[[ Working data, beginning ]]
import Literature.AnabelianGeometry.EtaleTheta.Discharge.Sec5Thm56EndKnitLevelNGalois
import Literature.AnabelianGeometry.EtaleTheta.Discharge.Sec5Thm56EndKnitLevelNProjPin
import Literature.AnabelianGeometry.EtaleTheta.Discharge.Sec5Thm56EndKnitLevelNYdd
import HarnessLib

/-!
# [EtTh] Prop. 5.5 ⊕ Thm. 5.6 (i) level-`N` END KNIT with `hproj` DERIVED from the two subquotient pins, and its `Π^tp_Ÿ`-form,
# ON THE v2 SUBQUOTIENT RECORD `ThetaSubquotientProjGalois` — PROOF-ONLY, proofs verbatim

S. Mochizuki, *The étale theta function and its Frobenioid-theoretic manifestations*, Publ. RIMS **45** (2009)
[cite: MochizukiEtTh2009, Thm 5.6 p.328–329 (PDF pp.102–103); Prop 5.5 p.327–328 (PDF pp.101–102); §5 p.327 (PDF p.101); §5 p.327 (PDF p.101) «these subquotients determine subquotients `Aut_D(D) ↠ Aut^Θ_D(D)`»].
abc-iut cell, layer L2, seat abc-iut-w6-d020 (gen 7), row «(w4-S) V1→V2 PORT — deep EndKnit*/AllLeavesV3*/KummerComparisonInputsLevel*
heads» (abc-iut-L2-lead gen 7 R957; VNEXT-CENSUS-L2 §G5 add. 11 standing row «(w4)»), layer S4c = `Sec5Thm56EndKnitLevelNProjPin` / `Sec5Thm56EndKnitLevelNYdd` (abc-iut-w4-d042).

WHY.  abc-iut-w4-d042's `hproj_levelStub_of_pins` (the structural leaf `hproj` from the pins `hPpre` / `hPproj_pin` at the level-`N` stub — both pins are satisfied BY
CONSTRUCTION by abc-iut-w6-d079's pinned v2 term, p486065), `exists_rigidityFamily_unique_preserved_ofConnectedTemperoidData_levelN_projPin` and its `A_⊙^bs := Ÿ` form
`…_levelN_projPin_Ydd` bind
abc-iut-L2-t4's v1 record `(P : ThetaSubquotientProj 𝔉)` asks `proj_surjective` at EVERY base object and is EMPTY at the cell's root model for
`l` odd (abc-iut-L2-t9 p456572, kernel certificate p476337), so there each of these theorems quantifies over an empty type; abc-iut-w6-d079's v2
record `ThetaSubquotientProjGalois 𝔉 Gal` (p481123; surjectivity only at the objects singled out by `Gal`, as print uses it — Prop. 5.1 / Lemma 5.9
run over connected GALOIS coverings) is INHABITED at every `ofSetting` carrier (p481568) and at every level stub of the junction data (p486065
`RigidData.nonempty_thetaSubquotientProjGalois_of_stub_eq_levelStub`); the v2 clauses `ThetaSubquotientProjGalois.IsKummerDetermined` /
`.CyclotomicRigidity` (p481123 / p484491) and the predicate twins `Thm56Sub.*Gal` (p484491) are the SAME formulas (they read `P` only through
`pre` / `proj` at `Base(B_N)`).

THIS FILE re-keys the listed theorems on the v2 record — binder `{Gal} (P : ThetaSubquotientProjGalois 𝔉 Gal)`, statements otherwise and
proofs VERBATIM (none of the source arguments uses `proj_surjective`), names = the originals with suffix `_galois`: 
`hproj_levelStub_of_pins_galois`, `exists_rigidityFamily_unique_preserved_ofConnectedTemperoidData_levelN_projPin_galois`, `…_levelN_projPin_Ydd_galois` —
consuming this seat's S4b twin `…_levelN_galois` BY NAME.
0 `def`s; no v1 file is edited or restated (the `P`-free producers of the sources are consumed BY NAME); the v1 heads are the `P.toGalois Gal`
instances of these twins (abc-iut-w6-d079's `Iff.rfl` bridges `isKummerDetermined_toGalois_iff`, `cyclotomicRigidity_toGalois_iff`, `…Gal_toGalois_iff`).

HONEST FRAMING: a typing repair of the cell's OWN record (weaker quantifier on `P`, as print uses it); kernel-checked implications between typed
statements over abc-iut-L2-t4's assembled §5 data; every named leaf / binder of the v1 heads stays NAMED exactly as there; nothing of [EtTh]
(a refereed paper) is asserted; the existence of the data for an actual curve is not claimed; typed ≠ discharged; nothing here bears on [IUTchIII]
Cor. 3.12 — no side taken; nothing here asserts abc proved or refuted.
-/

noncomputable section
import Summits.RiemannHypothesis.RiemannHypothesis.Theses.SignCone
import Literature.NumberTheory.LFunctions.WeilExplicit
import Literature.NumberTheory.LFunctions.WeilExplicitProofs
import Literature.NumberTheory.LFunctions.WeilExplicitFormulaProofs
import Literature.NumberTheory.LFunctions.WeilMellinInversion
import Literature.NumberTheory.LFunctions.WeilArchimedeanMoments
import Literature.NumberTheory.LFunctions.WeilArchimedeanPositivityProofs
import Literature.NumberTheory.LFunctions.ZetaZerosProofs
import Summits.RiemannHypothesis.RiemannHypothesis.Theorems.SignConeUnitSlackReduction

/-!
# `SignCone.OscCoherentCore` — line `Sketch` (off-line defect ledger)
(item stmt-RiemannHypothesis-18013, route route-RiemannHypothesis-SignCone)

THE CRUX (#6 of route SignCone): for every cutoff `a > 13/10` and every finite family of Weil tests `gᵢ`
supported in `[-a, a]` whose autocorrelation sum `F = Σᵢ gᵢ ⋆ g̃ᵢ` is non-negative at the nodes `log n`,
whose far-field negativity is NOT confined to one window `[T, T + log 2]` (`T ≥ 3`) but IS present somewhere,
`Re W_ar(F) ≥ -Re F(0)` (`W_ar = weilPolarTerm + weilArchTerm`).

STATUS (kernel-checked before this line opened): `RiemannHypothesis → crux` (refuter Evidence §2 via
p128354); `crux ↔ SignConeInequality ↔ SignConeOscillatory` (`Theorems/SignConeSignConeOscillatoryCoherentCoreCollapse`);
hence the crux is RH-equivalent given the (open) sibling `SlackDesign` and the closed `SignConeDuality`.
Every composition therefore ends in ONE RH-strength stub; this skeleton isolates it as `stub_offLineMoment`
(held by the lead) and makes every other stub an unconditional, provable statement.

LINE (card `Ideas/offline-defect-cubic-law.md`; first lemmas `Cruxes/OscCoherentCore/SketchIdeatorTwo.lean`).
Write `k = g ⋆ g̃`, `ĝ(ξ) = weilMellin g (1/2 + iξ)`, `k̂(1/2+iξ) = |ĝ(ξ)|² ≥ 0`. For a zero `ρ = 1/2 + δ + iγ`:
* DEFECT (stub_defectLowerBound): `Re k̂(ρ) = |ĝ(γ)|² + ½ D_k(ρ) ≥ -½ |D_k(ρ)|`,
  `D_k(ρ) := ∫ k(u) (2cosh(δu) - 2) e^{iγu} du` (the kernel `2cosh(δu) - 2 = 4 sinh²(δu/2)` is the exact
  second-order remainder of the tilt; it VANISHES for on-line zeros).
* SPECTRAL FORM (stub_defectSpectral): by Fourier inversion of `k` and `tsupport k ⊆ [-2a, 2a]`,
  `D_k(ρ) = (1/2π) ∫ |ĝ(ξ)|² L̂_{a,δ}(γ - ξ) dξ`, `L̂_{a,δ}(η) = ∫ (2cosh(δu) - 2) χ_a(u) e^{iηu} du` with the `C²`
  piecewise-polynomial cutoff `χ_a(u) = (1 - x³)³`, `x = min 1 (max 0 (|u| - 2a))` (`= 1` on `[-2a, 2a]`,
  `= 0` off `[-2a-1, 2a+1]`).
* KERNEL BOUND (stub_cutoffKernelBound): `|L̂_{a,δ}(η)| ≤ δ² E(a)/(1 + η²)`, `E(a) = 200 (2a+1)³ cosh(a + 1/2)`
  (two integrations by parts; `|δ| ≤ 1/2`, `a ≥ 1`).
* WINDOW SUM (stub_windowSum): if every height window of half-width `1/a` carries off-line second moment
  `Σ m(ρ) δ_ρ² ≤ κ`, then `Σ_{ρ ∈ weilZeroIndex T} m(ρ) δ_ρ² /(1 + (γ_ρ - ξ)²) ≤ κ (4a + 4)` for all `ξ, T`.
* TRANSFER (stub_transfer, lead): the four items above + Plancherel (`∫|ĝ|² = 2π‖g‖₂²`) + the explicit formula
  (`explicit_formula_holds`) give unit-slack Weil positivity `-‖g‖₂² ≤ Re W(g ⋆ g̃)` at cutoff `a` from the
  window law with `κ(a) = 1/(2 E(a)(a + 1))`; the landed `neg_re_apply_zero_le_re_weilArchPolar_of_fakeWeight_unitSlack`
  (c = Λ, node signs enter once through `P_Λ(F) ≥ 0`) turns it into the crux body at cutoff `a`.
* TERMINAL (stub_offLineMoment, RH-strength, held by the lead): the WINDOWED OFF-LINE SECOND-MOMENT LAW at every
  cutoff `a > 13/10` with constant `κ(a)`. RH-implied (vacuously: `offLineMoment_of_riemannHypothesis` below) and
  RH-equivalent over all cutoffs (`stub_riemannHypothesis_of_offLineMoment`): exactly as hard as the crux.

Dictionary (verbatim expansions, no local `def`):
* `χ_a(u)`      ↦ `(1 - (min 1 (max 0 (|u| - 2 * a))) ^ 3) ^ 3`
* `K_δ(u)`      ↦ `2 * Real.cosh (δ * u) - 2`
* `L̂_{a,δ}(η)` ↦ `∫ u : ℝ, (((2 * Real.cosh (δ * u) - 2) * (1 - (min 1 (max 0 (|u| - 2 * a))) ^ 3) ^ 3 : ℝ) : ℂ) * cexp (↑(η * u) * I)`
* `κ(a)`        ↦ `1 / (400 * (2 * a + 1) ^ 3 * Real.cosh (a + 1 / 2) * (a + 1))`
* window law    ↦ `∀ (t : ℝ) (S : Finset ℂ), (∀ ρ ∈ S, riemannZeta ρ = 0 ∧ 0 ≤ ρ.re ∧ ρ.re ≤ 1 ∧ ρ.im ≠ 0 ∧ |ρ.im - t| ≤ 1 / a) →
                    ∑ ρ ∈ S, (riemannZetaZeroOrder ρ : ℝ) * (ρ.re - 1 / 2) ^ 2 ≤ κ`
-/

noncomputable section

-- `Summit.RiemannHypothesis.RiemannHypothesis.…` repeats a namespace component by design (D-0017 layout).
set_option linter.dupNamespace false

open scoped BigOperators ComplexConjugate Real
open Complex MeasureTheory Set Filter

namespace Summit.RiemannHypothesis.RiemannHypothesis.Theorems.OscCoherentCore

open Literature.NumberTheory.LFunctions
open Summit.RiemannHypothesis.RiemannHypothesis.Theorems.SignCone

/-! ### Stubs -/

/-- STUB A (defect lower bound). For a Weil test `g`, `k = g ⋆ g̃` and any `ρ`,
`Re k̂(ρ) ≥ -½ |D_k(ρ)|` with `D_k(ρ) = ∫ k(u)(2cosh(δu) - 2)e^{iγu} du`, `δ = Re ρ - 1/2`, `γ = Im ρ`:
indeed `conj k̂(ρ) = k̂(1 - conj ρ)` (`conj_weilMellin_of_selfAdjoint`), so `2 Re k̂(ρ) = ∫ k (e^{δu} + e^{-δu}) e^{iγu}`,
and `k̂(1/2 + iγ) = |ĝ(1/2+iγ)|² ≥ 0` (`weilMellin_weilQuadratic_of_re_eq`). [folklore] -/
theorem stub_defectLowerBound :
    ∀ g : ℝ → ℂ, IsWeilTest g → ∀ ρ : ℂ,
      -(1 / 2 : ℝ) * ‖∫ u : ℝ, weilConv g (weilReflect g) u *
          ((2 * Real.cosh ((ρ.re - 1 / 2) * u) - 2 : ℝ) : ℂ) * cexp (↑(ρ.im * u) * I)‖ ≤
        (weilMellin (weilConv g (weilReflect g)) ρ).re := by
  sorry

/-- STUB B (spectral form of the defect). For a Weil test `g` supported in `[-a, a]`, `k = g ⋆ g̃`
(so `tsupport k ⊆ [-2a, 2a]`, where the cutoff `χ_a = 1`), Fourier inversion
`2π k(u) = ∫ k̂(1/2 + iξ) e^{-iξu} dξ` (`weilMellin_inversion`), `k̂(1/2+iξ) = |ĝ(1/2+iξ)|²` and Fubini give
`D_k = (1/2π) ∫ |ĝ|² · L̂_{a,δ}(γ - ·)`. [folklore] -/
theorem stub_defectSpectral :
    ∀ a : ℝ, 0 < a → ∀ g : ℝ → ℂ, IsWeilTest g → tsupport g ⊆ Icc (-a) a → ∀ δ γ : ℝ,
      (∫ u : ℝ, weilConv g (weilReflect g) u * ((2 * Real.cosh (δ * u) - 2 : ℝ) : ℂ) * cexp (↑(γ * u) * I)) =
        (1 / (2 * π) : ℂ) * ∫ ξ : ℝ, ((‖weilMellin g (1 / 2 + ξ * I)‖ ^ 2 : ℝ) : ℂ) *
          ∫ u : ℝ, (((2 * Real.cosh (δ * u) - 2) * (1 - (min 1 (max 0 (|u| - 2 * a))) ^ 3) ^ 3 : ℝ) : ℂ) *
            cexp (↑((γ - ξ) * u) * I) := by
  sorry

/-- STUB C (Fourier bound for the cut-off defect kernel). For `a ≥ 1`, `|δ| ≤ 1/2` and every real `η`,
`|L̂_{a,δ}(η)| ≤ δ² · 200 (2a+1)³ cosh(a + 1/2) / (1 + η²)`: `L = K_δ χ_a` is `C²`, supported in `|u| ≤ 2a + 1`,
with `|K_δ| ≤ δ²u² cosh(δu)`, `|K_δ'| ≤ 2δ²|u| cosh(δu)`, `|K_δ''| ≤ 2δ² cosh(δu)`; bound `|L̂| ≤ ‖L‖₁` and, after
two integrations by parts, `|L̂| ≤ ‖L''‖₁/η²`. [folklore] -/
theorem stub_cutoffKernelBound :
    ∀ a : ℝ, 1 ≤ a → ∀ δ : ℝ, |δ| ≤ 1 / 2 → ∀ η : ℝ,
      ‖∫ u : ℝ, (((2 * Real.cosh (δ * u) - 2) * (1 - (min 1 (max 0 (|u| - 2 * a))) ^ 3) ^ 3 : ℝ) : ℂ) *
          cexp (↑(η * u) * I)‖ ≤
        δ ^ 2 * (200 * (2 * a + 1) ^ 3 * Real.cosh (a + 1 / 2)) / (1 + η ^ 2) := by
  sorry

/-- STUB D (window bookkeeping). If every height window `|Im ρ - t| ≤ 1/a` carries weighted off-line second
moment `Σ m(ρ)(Re ρ - 1/2)² ≤ κ` (zeros of `ζ` with `0 ≤ Re ρ ≤ 1`, `Im ρ ≠ 0`, each listed once), then for
every `ξ` and `T` the Cauchy-weighted sum over the truncated zero index is at most `κ (4a + 4)`: cover
`weilZeroIndex T` (finite) by the windows centred at `ξ + 2j/a`, `j ∈ ℤ`, on which
`1/(1 + (Im ρ - ξ)²) ≤ min(1, a²/j²)` (`j ≠ 0`), and `1 + 2 Σ_{j ≥ 1} min(1, a²/j²) ≤ 1 + 2(2a + 1) ≤ 4a + 4`. [folklore] -/
theorem stub_windowSum :
    ∀ a κ : ℝ, 1 ≤ a → 0 ≤ κ →
      (∀ (t : ℝ) (S : Finset ℂ),
        (∀ ρ ∈ S, riemannZeta ρ = 0 ∧ 0 ≤ ρ.re ∧ ρ.re ≤ 1 ∧ ρ.im ≠ 0 ∧ |ρ.im - t| ≤ 1 / a) →
        ∑ ρ ∈ S, (riemannZetaZeroOrder ρ : ℝ) * (ρ.re - 1 / 2) ^ 2 ≤ κ) →
      ∀ ξ T : ℝ, ∑ᶠ ρ ∈ weilZeroIndex T,
        (riemannZetaZeroOrder ρ : ℝ) * (ρ.re - 1 / 2) ^ 2 / (1 + (ρ.im - ξ) ^ 2) ≤ κ * (4 * a + 4) := by
  sorry

/-- STUB E (transfer; held by the lead, proved from stubs A–D). The windowed off-line second-moment law at
cutoff `a ≥ 1` with constant `κ(a) = 1/(400 (2a+1)³ cosh(a+1/2) (a+1))` gives UNIT-SLACK WEIL POSITIVITY at
cutoff `a`: `-‖g‖₂² ≤ Re W(g ⋆ g̃)` for every Weil test `g` supported in `[-a, a]`. Proof: by the explicit
formula `W(g ⋆ g̃) = lim_T Σ_{ρ ∈ weilZeroIndex T} m(ρ) k̂(ρ)`; each term has `Re ≥ -½ m(ρ)|D_k(ρ)|` (A);
`|D_k(ρ)| ≤ (1/2π)∫|ĝ|² δ_ρ² E(a)/(1 + (γ_ρ - ξ)²) dξ` (B, C); summing with (D) and Plancherel
`∫|ĝ(1/2+iξ)|² dξ = 2π‖g‖₂²` gives `Re Σ ≥ -½ · E(a) κ(a) (4a+4) ‖g‖₂² = -‖g‖₂²`. [folklore] -/
theorem stub_transfer :
    ∀ a : ℝ, 1 ≤ a →
      (∀ (t : ℝ) (S : Finset ℂ),
        (∀ ρ ∈ S, riemannZeta ρ = 0 ∧ 0 ≤ ρ.re ∧ ρ.re ≤ 1 ∧ ρ.im ≠ 0 ∧ |ρ.im - t| ≤ 1 / a) →
        ∑ ρ ∈ S, (riemannZetaZeroOrder ρ : ℝ) * (ρ.re - 1 / 2) ^ 2 ≤
          1 / (400 * (2 * a + 1) ^ 3 * Real.cosh (a + 1 / 2) * (a + 1))) →
      ∀ g : ℝ → ℂ, IsWeilTest g → tsupport g ⊆ Icc (-a) a →
        -(∫ t : ℝ, ‖g t‖ ^ 2) ≤ (weilQuadratic g).re := by
  have hA := stub_defectLowerBound
  have hB := stub_defectSpectral
  have hC := stub_cutoffKernelBound
  have hD := stub_windowSum
  sorry

/-- TERMINAL STUB (RH-strength; held by the lead). THE WINDOWED OFF-LINE SECOND-MOMENT LAW: at every cutoff
`a > 13/10`, every height window of half-width `1/a` carries multiplicity-weighted off-line depth
`Σ m(ρ) (Re ρ - 1/2)² ≤ κ(a) = 1/(400 (2a+1)³ cosh(a+1/2) (a+1))` (zeros of `ζ` with `0 ≤ Re ρ ≤ 1`, `Im ρ ≠ 0` —
the index set of the explicit formula; on-line zeros contribute `0`). TRUE under RH (vacuously,
`offLineMoment_of_riemannHypothesis`); over all cutoffs it is EQUIVALENT to RH
(`stub_riemannHypothesis_of_offLineMoment`), and at each fixed cutoff strictly weaker than RH but beyond every
unconditional zero-density / zero-free-region technique (it is an `L^∞`-in-height statement about short
windows). It implies the crux at cutoff `a` by `stub_transfer`. -/
theorem stub_offLineMoment :
    ∀ a : ℝ, 13 / 10 < a → ∀ (t : ℝ) (S : Finset ℂ),
      (∀ ρ ∈ S, riemannZeta ρ = 0 ∧ 0 ≤ ρ.re ∧ ρ.re ≤ 1 ∧ ρ.im ≠ 0 ∧ |ρ.im - t| ≤ 1 / a) →
      ∑ ρ ∈ S, (riemannZetaZeroOrder ρ : ℝ) * (ρ.re - 1 / 2) ^ 2 ≤
        1 / (400 * (2 * a + 1) ^ 3 * Real.cosh (a + 1 / 2) * (a + 1)) := by
  sorry

/-- STUB F (honesty check: the terminal stub is RH-equivalent over all cutoffs). If the windowed off-line
second-moment law holds at every cutoff `a > 13/10` then RH: a zero `ρ` of `ζ` that is neither trivial nor `1`
has `Im ρ ≠ 0` (no real zeros in `[0, 1)`: `riemannZeta_ne_zero_of_im_eq_zero_of_pos_of_lt_one`,
`riemannZeta_eq_zero_iff_of_re_nonpos`, `riemannZeta_ne_zero_of_one_le_re`), hence `0 < Re ρ < 1`
(`re_mem_Ioo_of_riemannZeta_eq_zero_of_im_ne_zero`) and `m(ρ) ≥ 1` (`riemannZetaZeroOrder_pos_iff`); the law
at `t = Im ρ`, `S = {ρ}` gives `(Re ρ - 1/2)² ≤ κ(a) ≤ 1/a` for every `a > 13/10`, so `Re ρ = 1/2`. [folklore] -/
theorem stub_riemannHypothesis_of_offLineMoment :
    (∀ a : ℝ, 13 / 10 < a → ∀ (t : ℝ) (S : Finset ℂ),
      (∀ ρ ∈ S, riemannZeta ρ = 0 ∧ 0 ≤ ρ.re ∧ ρ.re ≤ 1 ∧ ρ.im ≠ 0 ∧ |ρ.im - t| ≤ 1 / a) →
      ∑ ρ ∈ S, (riemannZetaZeroOrder ρ : ℝ) * (ρ.re - 1 / 2) ^ 2 ≤
        1 / (400 * (2 * a + 1) ^ 3 * Real.cosh (a + 1 / 2) * (a + 1))) →
    RiemannHypothesis := by
  sorry

/-! ### The RH-envelope of the terminal stub (proved) -/

/-- Under RH the windowed off-line second-moment law holds at every cutoff with every non-negative constant:
each indexed zero has `Im ρ ≠ 0`, hence is non-trivial and `≠ 1`, so `Re ρ = 1/2` and its term vanishes.
[folklore] -/
theorem offLineMoment_of_riemannHypothesis (hRH : RiemannHypothesis) {a κ : ℝ} (hκ : 0 ≤ κ) :
    ∀ (t : ℝ) (S : Finset ℂ),
      (∀ ρ ∈ S, riemannZeta ρ = 0 ∧ 0 ≤ ρ.re ∧ ρ.re ≤ 1 ∧ ρ.im ≠ 0 ∧ |ρ.im - t| ≤ 1 / a) →
      ∑ ρ ∈ S, (riemannZetaZeroOrder ρ : ℝ) * (ρ.re - 1 / 2) ^ 2 ≤ κ := by
  intro t S hS
  have hS0 : ∀ ρ ∈ S, (riemannZetaZeroOrder ρ : ℝ) * (ρ.re - 1 / 2) ^ 2 = 0 := by
    intro ρ hρ
    obtain ⟨hz, -, -, him, -⟩ := hS ρ hρ
    have hne : ρ ≠ 1 := by
      rintro rfl
      simp at him
    have hre : ρ.re = 1 / 2 := by
      refine hRH ρ hz ?_ hne
      rintro ⟨n, rfl⟩
      simp at him
    rw [hre, sub_self]
    ring
  rw [Finset.sum_eq_zero hS0]
  exact hκ

/-! ### The composition -/

open Summit.RiemannHypothesis.RiemannHypothesis.Theses.SignCone in
/-- **The crux by name.** `OscCoherentCore` from the terminal stub: at cutoff `a > 13/10` the windowed off-line
second-moment law (`stub_offLineMoment`) gives unit-slack Weil positivity on the cone of tests supported in
`[-a, a]` (`stub_transfer`), and the landed unit-slack reduction
`neg_re_apply_zero_le_re_weilArchPolar_of_fakeWeight_unitSlack` with the TRUE prime weight `c = Λ` (node signs
enter exactly once, through `P_Λ(F) ≥ 0`) yields `-Re F(0) ≤ Re W_ar(F)`. The oscillation and the
not-a-single-window hypotheses of the item are not used (they carry no content: the core is the whole crux,
`Theorems/SignConeSignConeOscillatoryCoherentCoreCollapse`). CLOSED MODULO `{stub_offLineMoment}` once stubs A–F land. -/
theorem OscCoherentCore_of : OscCoherentCore := by
  intro a ha ha' k g hg F hn _hwin _hosc M
  show -(F 0).re ≤ (weilPolarTerm F + weilArchTerm F).re
  have ha1 : (1 : ℝ) ≤ a := by linarith
  have hW := stub_transfer a ha1 (fun t S hS => stub_offLineMoment a ha' t S hS)
  refine neg_re_apply_zero_le_re_weilArchPolar_of_fakeWeight_unitSlack (b := a)
    (c := fun n => ArithmeticFunction.vonMangoldt n) (fun _ => ArithmeticFunction.vonMangoldt_nonneg)
    (fun g' hg' hs' => ?_) (g := g) (F := F) rfl (fun i => (hg i).1) (fun i => (hg i).2) hn
  have e : weilPolarTerm (weilConv g' (weilReflect g')) + weilArchTerm (weilConv g' (weilReflect g')) -
      ∑' n : ℕ, ((ArithmeticFunction.vonMangoldt n : ℝ) : ℂ) / (Real.sqrt n : ℂ) *
        (weilConv g' (weilReflect g') (Real.log n) + weilConv g' (weilReflect g') (-Real.log n)) =
      weilQuadratic g' := by
    unfold weilQuadratic weilFunctional weilPrimeTerm
    ring
  rw [e]
  exact hW g' hg' hs'

open Summit.RiemannHypothesis.RiemannHypothesis.Theses.SignCone in
/-- The RH-sandwich of the line: `RiemannHypothesis → OscCoherentCore` through THIS skeleton (terminal stub
discharged by `offLineMoment_of_riemannHypothesis`, the rest unconditional). [folklore] -/
theorem oscCoherentCore_of_riemannHypothesis_via_line (hRH : RiemannHypothesis) : OscCoherentCore := by
  intro a ha ha' k g hg F hn _hwin _hosc M
  show -(F 0).re ≤ (weilPolarTerm F + weilArchTerm F).re
  have ha1 : (1 : ℝ) ≤ a := by linarith
  have hκ : (0 : ℝ) ≤ 1 / (400 * (2 * a + 1) ^ 3 * Real.cosh (a + 1 / 2) * (a + 1)) := by
    have : 0 < Real.cosh (a + 1 / 2) := Real.cosh_pos _
    positivity
  have hW := stub_transfer a ha1 (offLineMoment_of_riemannHypothesis hRH hκ)
  refine neg_re_apply_zero_le_re_weilArchPolar_of_fakeWeight_unitSlack (b := a)
    (c := fun n => ArithmeticFunction.vonMangoldt n) (fun _ => ArithmeticFunction.vonMangoldt_nonneg)
    (fun g' hg' hs' => ?_) (g := g) (F := F) rfl (fun i => (hg i).1) (fun i => (hg i).2) hn
  have e : weilPolarTerm (weilConv g' (weilReflect g')) + weilArchTerm (weilConv g' (weilReflect g')) -
      ∑' n : ℕ, ((ArithmeticFunction.vonMangoldt n : ℝ) : ℂ) / (Real.sqrt n : ℂ) *
        (weilConv g' (weilReflect g') (Real.log n) + weilConv g' (weilReflect g') (-Real.log n)) =
      weilQuadratic g' := by
    unfold weilQuadratic weilFunctional weilPrimeTerm
    ring
  rw [e]
  exact hW g' hg' hs'

end Summit.RiemannHypothesis.RiemannHypothesis.Theorems.OscCoherentCore

end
[[ Working data, end ]]
Activity - Show me every line in the data above that includes "nothing".

Task answer -
statements over abc-iut-L2-t4's assembled §5 data; every named leaf / binder of the v1 heads stays NAMED exactly as there; nothing of [EtTh]
(a refereed paper) is asserted; the existence of the data for an actual curve is not claimed; typed ≠ discharged; nothing here bears on [IUTchIII]
Cor. 3.12 — no side taken; nothing here asserts abc proved or refuted.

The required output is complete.